Edited by Vanessa Kintu

18:51, 24 January 2022

Widescreen Abstract financial graph with uptrend line and bar chart of stock market on blue color background
Intuit (INTU) stock forecast: Will the rally continue post-Covid? – Photo: Shutterstock

The Covid-19 pandemic fuelled demand for business and finance software solutions. Intuit (INTU) was boosted by the technology rally.

While some of Intuit’s software catering to tax solutions continues to attract customers, its cloud-based subscription model could help the company generate stable revenue over the long-term.

Let’s look at Intuit share price forecast for 2022 and beyond.

What is Intuit?

With a range of trademarked products that includes QuickBooks, QB, TurboTax, ProConnect and Mint, Intuit is a global technology platform that focuses on offering business and financial software and services. 

Founded in 1983 in Palo Alto, California, Intuit has 20 offices in nine countries with 14,200 employees. The software provider boasted $9.6bn in revenue in 2021, and an impressive Intuit stock performance. 

Intuit was reincorporated in Delaware on 12 March 1993, the day it went public. Intuit is listed on the NASDAQ-GS under the ticker INTU. Shares were trading around $528.55, at the time of writing (24 January 2022), giving the company a market cap of $149.66bn.

INTU stock price chart

Intuit (INTU) headlines

Intuit stock news has been revolving around TurboTax. Intuit’s TurboTax offers income tax preparation products and services. After entering into a multi-year strategic partnership with the Toronto Raptors on 4 October 2021, the NBA team named Intuit TurboTax as its exclusive personal and business tax software. 

But recent news is weighing on investor sentiments. The US Federal Trade Commission (FTC) reported that it’s staying the course with its fraud investigation into TurboTax, even though the Supreme Court reeled in the agency’s powers to hand down penalties in consumer fraud cases. Despite the investigation being ongoing since 2020, several businesses continue to use the software. 
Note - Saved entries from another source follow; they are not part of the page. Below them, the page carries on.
import Literature.NumberTheory.Automorphic.MirabolicTowerGroups
import Literature.NumberTheory.Automorphic.UnipotentTateDomain
import Literature.NumberTheory.Automorphic.UnipotentCosetTower
import HarnessLib

/-!
# Reduction of the corner of a unipotent adelic matrix modulo `N_m(K)` (Tate's box), and the rows of
# the reduced rational representative

Topic `NumberTheory/Automorphic`; namespace `Literature.NumberTheory.Automorphic`. Pure matrix algebra
over the adeles, for the absolute convergence of the Fourier–Whittaker expansion of cusp forms on
`GL_n` (Cogdell (2004), Thm. 1.1: the sum over `N_{n-1}(K) \ GL_{n-1}(K)` is estimated by choosing in
every coset a representative adapted to the Iwasawa decomposition of `diag(γ, 1) x`). With
`n = m + 1`, `u ∈ N_n(𝔸_K)` and `γ₀ ∈ GL_m(K)`:

* `cornerize_mul_eq_of_mem_cornerGL` — the corner map `g ↦ diag(g|_{d×d}, 1)` (`cornerize` of
  `MirabolicTower`) is multiplicative against corners: `corner(g D) = corner(g) D` for `D ∈ GL_d`;
  `map_cornerize` — it commutes with ring homomorphisms.
* `exists_upperUnitriangular_rows_eq` — **the reduction**: there are `ν ∈ N_m(K)` and adeles
  `ω i l` in Tate's additive fundamental domain `D = D_∞ × ∏_v 𝒪_v` (`adeleFundamentalDomain`, with
  `ω i i = 1`) such that for every row index `i < m` the row `i` of the rational matrix
  `diag((ν γ₀)_𝔸, 1)` is `∑_{l<m} ω i l · (row l of u⁻¹ diag(γ₀,1) with its last entry removed)`.
  Proof: `C' = corner(u⁻¹) ∈ N_n(𝔸_K)`; Tate's decomposition `N_n(𝔸_K) = N_n(K) · 𝓕_N`
  (`existsUnique_smul_mem_unipotentTateDomain`, applied to `C'⁻¹`) gives `γ_N ∈ N_n(K)` and
  `ω₀ ∈ 𝓕_N` with `γ_N = ω₀ C'`; then `corner(γ_N) = corner(ω₀) C'` is the adelic image of
  `diag(ν, 1)`, `ν ∈ N_m(K)`, and `diag(ν γ₀, 1) = corner(ω₀) · corner(u⁻¹ diag(γ₀, 1))`.

In the application the rows of `u⁻¹ diag(γ₀, 1) x = a k` (Iwasawa) have controlled size, whence the
rows of `diag(ν γ₀, 1) x` do. Everything here is proved; no definitions are introduced.

## References

* J. W. Cogdell, *Analytic theory of L-functions for GL_n*, in *An Introduction to the Langlands
  Program* (2004), §1.1, Thm. 1.1 [CogdellAnalyticTheory2004].
* J. Tate, in Cassels–Fröhlich (1967), Ch. XV, §4.1, Thm. 4.1.3 [CasselsFrohlichANT1967].
-/

noncomputable section

open NumberField IsDedekindDomain Matrix Set
open scoped MatrixGroups

namespace Literature.NumberTheory.Automorphic

/-! ### The corner map is multiplicative against corners and commutes with ring homomorphisms -/

section Corner

variable {n : ℕ} {R : Type*} [CommRing R]

/-- **`corner(g D) = corner(g) · D` for `D ∈ GL_d`** (`g ∈ Q_e`, `e ≤ d`): the corner block of `g D` is
the corner block of `g` times that of `D`, because the rows `≥ d` of `D` are those of the identity.
[folklore] -/
theorem cornerize_mul_eq_of_mem_cornerGL {e d : ℕ} (hed : e ≤ d) {g D : GL (Fin n) R}
    (hg : g ∈ tailUnipotent n R e) (hD : D ∈ cornerGL n R d) (hgD : g * D ∈ tailUnipotent n R d) :
    cornerize d le_rfl (g * D) hgD = cornerize d hed g hg * D := by
  refine Units.ext (Matrix.ext fun i j => ?_)
  rw [coe_cornerize, Units.val_mul, coe_cornerize, cornerMatrix_apply, Matrix.mul_apply]
  by_cases hij : (i : ℕ) < d ∧ (j : ℕ) < d
  · rw [if_pos hij, Units.val_mul, Matrix.mul_apply]
    refine Finset.sum_congr rfl fun l _ => ?_
    rw [cornerMatrix_apply]
    by_cases hl : (l : ℕ) < d
    · rw [if_pos ⟨hij.1, hl⟩]
    · have hDl : (D : Matrix (Fin n) (Fin n) R) l j = 0 := by
        rw [hD l j (Or.inl (not_lt.1 hl)), if_neg]
        intro h; rw [h] at hl; exact hl hij.2
      rw [hDl, mul_zero, mul_zero]
  · rw [if_neg hij]
    by_cases hi : (i : ℕ) < d
    · have hj : d ≤ (j : ℕ) := not_lt.1 fun h => hij ⟨hi, h⟩
      have hDj : ∀ l, (D : Matrix (Fin n) (Fin n) R) l j = if l = j then 1 else 0 := fun l => hD l j (Or.inr hj)
      rw [Finset.sum_eq_single j]
      · rw [hDj j, if_pos rfl, mul_one, cornerMatrix_apply, if_neg hij]
      · intro l _ hl; rw [hDj l, if_neg hl, mul_zero]
      · intro h; exact absurd (Finset.mem_univ j) h
    · have hcm : ∀ l, cornerMatrix d g i l = if i = l then 1 else 0 := fun l => by
        rw [cornerMatrix_apply, if_neg (fun h => hi h.1)]
      simp only [hcm, ite_mul, one_mul, zero_mul, Finset.sum_ite_eq, Finset.mem_univ, if_true]
      exact (hD i j (Or.inl (not_lt.1 hi))).symm

/-- **The corner map commutes with ring homomorphisms.** [folklore] -/
theorem map_cornerize {S : Type*} [CommRing S] (f : R →+* S) {e : ℕ} (d : ℕ) (hed : e ≤ d)
    (g : GL (Fin n) R) (hg : g ∈ tailUnipotent n R e) (hg' : Matrix.GeneralLinearGroup.map f g ∈ tailUnipotent n S e) :
    Matrix.GeneralLinearGroup.map f (cornerize d hed g hg) = cornerize d hed (Matrix.GeneralLinearGroup.map f g) hg' := by
  refine Units.ext (Matrix.ext fun i j => ?_)
  rw [Matrix.GeneralLinearGroup.map_apply, coe_cornerize, coe_cornerize, cornerMatrix_apply, cornerMatrix_apply,
    Matrix.GeneralLinearGroup.map_apply]
  split_ifs <;> simp

/-- Membership in `Q_e` is preserved by ring homomorphisms (private copy of `map_mem_tailUnipotent` of
`WhittakerTower`, not imported here). [folklore] -/
private theorem map_mem_tailUnipotent' {S : Type*} [CommRing S] (f : R →+* S) {e : ℕ} {g : GL (Fin n) R}
    (hg : g ∈ tailUnipotent n R e) : Matrix.GeneralLinearGroup.map f g ∈ tailUnipotent n S e := by
  intro i j hi hji
  rw [Matrix.GeneralLinearGroup.map_apply, hg i j hi hji]
  split_ifs <;> simp

/-- The entries of the corner in the rows `< d`: the entries of `g` in the columns `< d`, and `0` in
the columns `≥ d`. [folklore] -/
theorem cornerize_apply_of_lt {e : ℕ} (d : ℕ) (hed : e ≤ d) (g : GL (Fin n) R) (hg : g ∈ tailUnipotent n R e)
    {i : Fin n} (hi : (i : ℕ) < d) (j : Fin n) :
    ((cornerize d hed g hg : GL (Fin n) R) : Matrix (Fin n) (Fin n) R) i j =
      if (j : ℕ) < d then (g : Matrix (Fin n) (Fin n) R) i j else 0 := by
  rw [coe_cornerize, cornerMatrix_apply]
  by_cases hj : (j : ℕ) < d
  · rw [if_pos ⟨hi, hj⟩, if_pos hj]
  · rw [if_neg (fun h => hj h.2), if_neg hj, if_neg]
    intro h; rw [h] at hi; exact hj hi

end Corner

/-! ### Rational corners -/

section Rational

variable {m : ℕ} {K : Type} [Field K]

/-- **A rational upper unitriangular matrix in corner form is `diag(ν, 1)` with `ν ∈ N_m(K)`**
(`exists_glCorner_eq_of_cornerForm` and `glCorner_mem_upperUnitriangular_iff`). [folklore] -/
theorem exists_glCorner_eq_of_mem_cornerGL_of_mem_upperUnitriangular {δ : GL (Fin (m + 1)) K}
    (hδ : δ ∈ cornerGL (m + 1) K m) (hδu : δ ∈ upperUnitriangular (Fin (m + 1)) K) :
    ∃ ν : GL (Fin m) K, ν ∈ upperUnitriangular (Fin m) K ∧ glCorner K (Nat.le_succ m) ν = δ := by
  obtain ⟨ν, hν⟩ := exists_glCorner_eq_of_cornerForm (Nat.le_succ m) δ fun i j hij =>
    hδ i j (by rcases not_and_or.1 hij with h | h <;> [exact Or.inl (not_lt.1 h); exact Or.inr (not_lt.1 h)])
  refine ⟨ν, ?_, hν⟩
  rw [← glCorner_mem_upperUnitriangular_iff, hν]
  exact hδu

end Rational

/-! ### The reduction -/

section Reduction

variable {m : ℕ} {K : Type} [Field K] [NumberField K]

/-- `N_{m+1} ≤ Q_0 = N_{m+1}` (`tailUnipotent_zero`). [folklore] -/
private theorem mem_tailUnipotent_zero_of_mem {u : GL (Fin (m + 1)) (AdeleRing (𝓞 K) K)}
    (hu : u ∈ adelicUnipotent (m + 1) K) : u ∈ tailUnipotent (m + 1) (AdeleRing (𝓞 K) K) 0 := by
  rw [tailUnipotent_zero]; exact hu

/-- **Reduction of the corner modulo `N_m(K)`** (the choice of representatives in the proof of the
absolute convergence of the Fourier expansion, Cogdell (2004), Thm. 1.1, through Tate's
`N_n(𝔸_K) = N_n(K) · 𝓕_N`). Let `n = m + 1`, `u ∈ N_n(𝔸_K)`, `γ₀ ∈ GL_m(K)`, and put
`P = u⁻¹ · diag(γ₀, 1)`. There are `ν ∈ N_m(K)` and adeles `ω i l ∈ D ∪ {1}` (Tate's additive
fundamental domain `adeleFundamentalDomain K`: finite-integral, archimedean part in the fundamental
parallelotope of `𝓞_K`) such that for all `i, j` with `i < m`:
`(diag((ν γ₀)_𝔸, 1))_{ij} = ∑_{l<m} ω i l · P'_{lj}`, where `P'` is `P` with its last column replaced by
`0`. [cite: CogdellAnalyticTheory2004, Thm. 1.1] -/
theorem exists_upperUnitriangular_glCorner_apply_eq (u : GL (Fin (m + 1)) (AdeleRing (𝓞 K) K))
    (hu : u ∈ adelicUnipotent (m + 1) K) (γ₀ : GL (Fin m) K) :
    ∃ (ν : GL (Fin m) K) (ω : Fin (m + 1) → Fin (m + 1) → AdeleRing (𝓞 K) K),
      ν ∈ upperUnitriangular (Fin m) K ∧
      (∀ i l, ω i l ∈ adeleFundamentalDomain K ∨ ω i l = 1) ∧
      ∀ i j : Fin (m + 1), (i : ℕ) < m →
        ((glCorner (AdeleRing (𝓞 K) K) (Nat.le_succ m) (ratGL K (ν * γ₀)) : GL (Fin (m + 1)) (AdeleRing (𝓞 K) K)) :
            Matrix (Fin (m + 1)) (Fin (m + 1)) (AdeleRing (𝓞 K) K)) i j =
          ∑ l : Fin (m + 1), if (l : ℕ) < m then
            ω i l * (if (j : ℕ) < m then ((u⁻¹ * glCorner (AdeleRing (𝓞 K) K) (Nat.le_succ m) (ratGL K γ₀) :
              GL (Fin (m + 1)) (AdeleRing (𝓞 K) K)) : Matrix (Fin (m + 1)) (Fin (m + 1)) (AdeleRing (𝓞 K) K)) l j else 0)
          else 0 := by
  -- notation
  set A := AdeleRing (𝓞 K) K with hA
  set γt : GL (Fin (m + 1)) A := glCorner A (Nat.le_succ m) (ratGL K γ₀) with hγt
  have hγt_corner : γt ∈ cornerGL (m + 1) A m := glCorner_mem_cornerGL _ _
  have hu' : u⁻¹ ∈ adelicUnipotent (m + 1) K := inv_mem hu
  have hu'0 : u⁻¹ ∈ tailUnipotent (m + 1) A 0 := mem_tailUnipotent_zero_of_mem hu'
  -- the corner `C'` of `u⁻¹`, a unitriangular corner
  set C' : GL (Fin (m + 1)) A := cornerize m (Nat.zero_le m) u⁻¹ hu'0 with hC'
  have hC'u : C' ∈ adelicUnipotent (m + 1) K := by
    have h := cornerize_mem_tailUnipotent m (Nat.zero_le m) u⁻¹ hu'0
    rwa [tailUnipotent_zero] at h
  have hC'c : C' ∈ cornerGL (m + 1) A m := cornerize_mem_cornerGL m (Nat.zero_le m) u⁻¹ hu'0
  -- Tate: `γ_N = ω₀ C'` with `ω₀` in the Tate domain
  obtain ⟨γN, hγN, -⟩ := existsUnique_smul_mem_unipotentTateDomain (n := m + 1) (K := K) ⟨C'⁻¹, inv_mem hC'u⟩
  set ω₀ : ↥(adelicUnipotent (m + 1) K) := γN • ⟨C'⁻¹, inv_mem hC'u⟩ with hω₀
  have hω₀T : ω₀ ∈ unipotentTateDomain (m + 1) K := hγN
  obtain ⟨γK, hγK⟩ := (mem_rationalUnipotent_iff _).1 γN.2
  have hγKu : γK ∈ upperUnitriangular (Fin (m + 1)) K := mem_upperUnitriangular_of_map_eq hγK
  have hγN_eq : (ratGL K γK : GL (Fin (m + 1)) A) = (ω₀ : GL (Fin (m + 1)) A) * C' := by
    have h1 : ((ω₀ : ↥(adelicUnipotent (m + 1) K)) : GL (Fin (m + 1)) A) =
        ((γN : ↥(adelicUnipotent (m + 1) K)) : GL (Fin (m + 1)) A) * C'⁻¹ := rfl
    rw [h1, inv_mul_cancel_right]
    exact hγK
  -- the corner of `γ_N` is `diag(ν, 1)`
  have hγK0 : γK ∈ tailUnipotent (m + 1) K 0 := by rw [tailUnipotent_zero]; exact hγKu
  set δ : GL (Fin (m + 1)) K := cornerize m (Nat.zero_le m) γK hγK0 with hδ
  have hδc : δ ∈ cornerGL (m + 1) K m := cornerize_mem_cornerGL m (Nat.zero_le m) γK hγK0
  have hδu : δ ∈ upperUnitriangular (Fin (m + 1)) K := by
    have h := cornerize_mem_tailUnipotent m (Nat.zero_le m) γK hγK0
    rwa [tailUnipotent_zero] at h
  obtain ⟨ν, hν, hνδ⟩ := exists_glCorner_eq_of_mem_cornerGL_of_mem_upperUnitriangular hδc hδu
  -- `corner(γ_N) = corner(ω₀) C'`
  have hω₀0 : ((ω₀ : ↥(adelicUnipotent (m + 1) K)) : GL (Fin (m + 1)) A) ∈ tailUnipotent (m + 1) A 0 :=
    mem_tailUnipotent_zero_of_mem ω₀.2
  have hprod : ((ω₀ : ↥(adelicUnipotent (m + 1) K)) : GL (Fin (m + 1)) A) * C' ∈ tailUnipotent (m + 1) A m :=
    (tailUnipotent (m + 1) A m).mul_mem (tailUnipotent_mono (Nat.zero_le m) hω₀0)
      (cornerGL_le_tailUnipotent m hC'c)
  have hratδ : ratGL K δ = cornerize m (Nat.zero_le m) ((ω₀ : ↥(adelicUnipotent (m + 1) K)) : GL (Fin (m + 1)) A) hω₀0 * C' := by
    have h1 : ratGL K δ = cornerize m (Nat.zero_le m) (ratGL K γK) (map_mem_tailUnipotent' _ hγK0) :=
      map_cornerize _ m (Nat.zero_le m) γK hγK0 _
    have h2 : cornerize m (Nat.zero_le m) (ratGL K γK) (map_mem_tailUnipotent' _ hγK0) =
        cornerize m le_rfl (((ω₀ : ↥(adelicUnipotent (m + 1) K)) : GL (Fin (m + 1)) A) * C') hprod :=
      Units.ext (by rw [coe_cornerize, coe_cornerize, hγN_eq])
    rw [h1, h2, cornerize_mul_eq_of_mem_cornerGL (Nat.zero_le m) hω₀0 hC'c hprod]
  -- the matrix identity `diag((ν γ₀)_𝔸, 1) = corner(ω₀) · corner(u⁻¹ diag(γ₀,1))`
  have hP : u⁻¹ * γt ∈ tailUnipotent (m + 1) A m :=
    (tailUnipotent (m + 1) A m).mul_mem (tailUnipotent_mono (Nat.zero_le m) hu'0) (cornerGL_le_tailUnipotent m hγt_corner)
  have hC : cornerize m le_rfl (u⁻¹ * γt) hP = C' * γt := cornerize_mul_eq_of_mem_cornerGL (Nat.zero_le m) hu'0 hγt_corner hP
  have hmain : glCorner A (Nat.le_succ m) (ratGL K (ν * γ₀)) =
      cornerize m (Nat.zero_le m) ((ω₀ : ↥(adelicUnipotent (m + 1) K)) : GL (Fin (m + 1)) A) hω₀0 *
        cornerize m le_rfl (u⁻¹ * γt) hP := by
    have e1 : ratGL K (ν * γ₀) = ratGL K ν * ratGL K γ₀ := map_mul _ _ _
    have e2 : glCorner A (Nat.le_succ m) (ratGL K ν * ratGL K γ₀) =
        glCorner A (Nat.le_succ m) (ratGL K ν) * glCorner A (Nat.le_succ m) (ratGL K γ₀) := map_mul _ _ _
    rw [e1, e2, ← ratGL_glCorner, hνδ, hratδ, hC, mul_assoc]
  refine ⟨ν, fun i l => ((((ω₀ : ↥(adelicUnipotent (m + 1) K)) : GL (Fin (m + 1)) A) :
      Matrix (Fin (m + 1)) (Fin (m + 1)) A) i l), hν, fun i l => ?_, fun i j hi => ?_⟩
  · -- entries of `ω₀` lie in Tate's box, or are `1` (diagonal), or `0 ∈ D` (below the diagonal)
    rcases lt_trichotomy i l with hil | rfl | hli
    · exact Or.inl ((mem_unipotentTateDomain_iff.1 hω₀T) i l hil)
    · right
      exact ((mem_upperUnitriangular_iff _).1 ω₀.2).2 i
    · left
      beta_reduce
      rw [((mem_upperUnitriangular_iff _).1 ω₀.2).1 hli]
      exact zero_mem_adeleFundamentalDomain K
  · rw [hmain, Units.val_mul, Matrix.mul_apply]
    refine Finset.sum_congr rfl fun l _ => ?_
    by_cases hl : (l : ℕ) < m
    · rw [if_pos hl, cornerize_apply_of_lt m (Nat.zero_le m) _ hω₀0 hi, if_pos hl,
        cornerize_apply_of_lt m le_rfl _ hP hl]
    · rw [if_neg hl, cornerize_apply_of_lt m (Nat.zero_le m) _ hω₀0 hi, if_neg hl, zero_mul]

end Reduction

end Literature.NumberTheory.Automorphic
In November last year, Intuit teamed up with the Georgia Restaurant Association to support small business growth and grant $100,000 to restaurants in the Atlanta metro area. Before that, INTU announced that it would be helping 1 million US small businesses cut their carbon emissions in half by 2030.

November 2021 was a busy month for the company, after Intuit closed the acquisition of Mailchimp for approximately $5.7bn in cash, 10.1 million shares of Intuit common stock with a fair value of approximately $6.3bn ($625.99 a share), and 573,000 restricted stock units.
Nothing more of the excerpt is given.